import Mathlib.Analysis.InnerProductSpace.PiL2
import Mathlib.Analysis.InnerProductSpace.Projection.FiniteDimensional
import Mathlib.Topology.Algebra.Order.Field
import Literature.Geometry.DiscreteGeometry.RankinOrthoplexBound
import Literature.Geometry.DiscreteGeometry.SphericalCodeContactGraph
import HarnessLib

/-!
# Irreducibility of maximal arrangements: shifts at low degree, Danzer flips, degrees
# `0, 3, 4, 5` (Musin–Tarasov 2012, §2.1, Propositions 3.2–3.3, Corollary 3.1) — proved

Topic `Literature/Geometry/DiscreteGeometry`; brick 3b, in printed order, of the proof of
Theorem 1 of O. R. Musin, A. S. Tarasov, *The strong thirteen spheres problem*, Discrete Comput.
Geom. 48 (2012) 128–141 [`MusinTarasov2012`] (named fact `musinTarasov2012_tammes_thirteen`),
after `SphericalCodeContactGraph.lean` (Props 3.1, 3.3 upper, 3.6–3.7), `SphericalCodeOptimal.lean`
(ψ, `d_N`, maximal arrangements with the fewest edges, shifts, Prop 3.2 shift half) and
`RankinOrthoplexBound.lean` (`d_N < 90°` for `N ≥ 7`, `d_N > 0`).  This file completes
**Proposition 3.2** (irreducibility, quoted by Musin–Tarasov from Danzer 1986) for the
maximal arrangements with the fewest edges, and with it the degree clause of **Corollary 3.1**.
Everything is a definition or PROVED; no named facts.

## Source (verbatim, arXiv:1002.1439v3, §2.1 and §3.1)

* "**Danzer's flip.** Danzer [Dan] defined the following flip. Let `x, y, z` be vertices of
  `CG(X)` with `dist(x, y) = dist(x, z) = ψ(X)`. We say that `x` is flipped over `yz` if `x` is
  replaced by its mirror image `x′` relative to the great circle `yz`. We say that this flip is
  Danzer's flip if `dist(x′, X ∖ {x, y, z}) > ψ(X)`.  **Irreducible graphs.** We say that the
  graph `CG(X)` is irreducible (or jammed) if there are neither Danzer's flips nor shifts of
  vertices."
* "**Proposition 3.2.** Let `X` be a subset of `S²` with `|X| = N` and `ψ(X) = d_N`. Then for
  `N > 6` the graph `CG(X)` is irreducible.  **Proposition 3.3.** Let `X ⊂ S²`. If the graph
  `CG(X)` is irreducible, then degrees of its vertices can take only the values `0` (isolated
  vertices), `3`, `4`, or `5`."  "The following three propositions are proved in [Dan] (also see
  [FeT], [BS, BS14])."  Corollary 3.1: "Any vertex of `G₁₃` is of degree `0, 3, 4,` or `5`".

## What is proved, and in which form

As in the previous bricks, configurations are labelled (`x : Fin N → E`), distances chordal, and
shifts are in RELOCATION form (`HasShift`, `SphericalCodeOptimal.lean`), which makes the
irreducibility proved here STRONGER than the printed notion.  The printed Proposition 3.2 is
stated for every maximal arrangement; what the sequel (and Böröczky–Szabó, and the enumeration
of §4) uses, and what is proved here, is irreducibility of the maximal arrangements with the
minimal number of contact edges (`IsTammesOptimal`, which exist: `exists_isTammesOptimal`).

* Part A: `contactNbrs x i` (the contact neighbours of a label; `mem_contactNbrs_iff` links to
  `contactPairs`), `two_mul_card_contactNbrs_add_le` (the `2·deg(i)` darts at `i` plus the contact
  pairs avoiding `i` are distinct contact pairs).
* Part B: strict chordal dictionary `lt_dist_iff_inner_lt_of_unit`,
  `dist_eq_dist_iff_inner_eq_of_unit`.
* Part C — **shifts exist at vertices of low degree** (`ψ < √2`, i.e. contacts at `< 90°`):
  `hasShift_of_exists_orthogonal` (a nonzero normal `n` to all contact neighbours gives the shift
  `(x i + ε n)/‖x i + ε n‖`, `ε → 0⁺`: contacts recede because `‖x i + ε n‖ > 1` and
  `⟪x i, x j⟫ > 0`, non-contacts stay `> ψ` by continuity),
  `hasShift_of_card_contactNbrs_lt_finrank` (fewer contacts than the dimension), `hasShift_of_card_contactNbrs_le_two` (`S²`: degree `≤ 2`).
* Part D — **Danzer flips**: `flipPoint a b z` (the reflection of `z` in the plane of the unit
  vectors `a, b`, written out; `inner_flipPoint_left/right`: it fixes the inner products with
  `a, b`; `norm_flipPoint`: it is an isometry), `HasDanzerFlip x i` (verbatim the definition
  above), `IsIrreducible x` (no shift at a vertex of positive degree, no Danzer flip anywhere),
  `sq_inner_lt_one_of_contactNbrs` (two contact neighbours are neither equal nor antipodal when
  `0 < ψ < √2`), and **Proposition 3.2, flip half**:
  `IsTammesOptimal.not_hasDanzerFlip_of_three_le` — at a vertex of degree `≥ 3` a Danzer flip
  would keep `ψ` (maximality) and replace the `2·deg ≥ 6` darts at `i` by the `4` darts to the two
  mirror vertices, contradicting minimality of the number of contact pairs.
* Part E — **`S² ⊂ ℝ³`, `N ≥ 7`** (`0 < ψ = d_N < √2` by `RankinOrthoplexBound.lean`):
  `IsTammesOptimal.card_contactNbrs_eq_zero_or_three_le` (degrees `1, 2` are shiftable, hence
  absent), `card_contactNbrs_le_five` (Prop 3.3 upper part, from `card_le_five_of_neighbours`),
  **`IsTammesOptimal.isIrreducible` (Proposition 3.2)**, `IsTammesOptimal.card_contactNbrs_mem`
  (**degrees `∈ {0, 3, 4, 5}`**, Proposition 3.3 / Corollary 3.1), and the existence statement
  `exists_isTammesOptimal_isIrreducible` that §§3.2–4 start from.

Not here (next bricks): faces of the contact fan (Prop 3.4: at most `⌊2π/d_N⌋`-gons; Prop 3.5:
isolated vertices lie in hexagons), the face geometry of §3.2, the enumeration of §4, §5.

## References

* O. R. Musin, A. S. Tarasov, Discrete Comput. Geom. 48 (2012) 128–141 = arXiv:1002.1439, §2.1,
  Propositions 3.2, 3.3, Corollary 3.1. [`MusinTarasov2012`]
* L. Danzer, *Finite point-sets on `S²` with minimum distance as large as possible*, Discrete
  Math. 60 (1986) 3–66 (the source of Propositions 3.2–3.4).
* R. A. Rankin, Proc. Glasgow Math. Assoc. 2 (1955) 139–144, Theorem 1 (iv). [`Rankin1955`]
-/

noncomputable section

------

> [ASSIGNMENT] The required output is every line above from the one with "shift half) and" down to the one with "If the graph", restated word for word, ends included.

> [WORKED SOLUTION]
(ψ, `d_N`, maximal arrangements with the fewest edges, shifts, Prop 3.2 shift half) and
`RankinOrthoplexBound.lean` (`d_N < 90°` for `N ≥ 7`, `d_N > 0`).  This file completes
**Proposition 3.2** (irreducibility, quoted by Musin–Tarasov from Danzer 1986) for the
maximal arrangements with the fewest edges, and with it the degree clause of **Corollary 3.1**.
Everything is a definition or PROVED; no named facts.

## Source (verbatim, arXiv:1002.1439v3, §2.1 and §3.1)

* "**Danzer's flip.** Danzer [Dan] defined the following flip. Let `x, y, z` be vertices of
  `CG(X)` with `dist(x, y) = dist(x, z) = ψ(X)`. We say that `x` is flipped over `yz` if `x` is
  replaced by its mirror image `x′` relative to the great circle `yz`. We say that this flip is
  Danzer's flip if `dist(x′, X ∖ {x, y, z}) > ψ(X)`.  **Irreducible graphs.** We say that the
  graph `CG(X)` is irreducible (or jammed) if there are neither Danzer's flips nor shifts of
  vertices."
* "**Proposition 3.2.** Let `X` be a subset of `S²` with `|X| = N` and `ψ(X) = d_N`. Then for
  `N > 6` the graph `CG(X)` is irreducible.  **Proposition 3.3.** Let `X ⊂ S²`. If the graph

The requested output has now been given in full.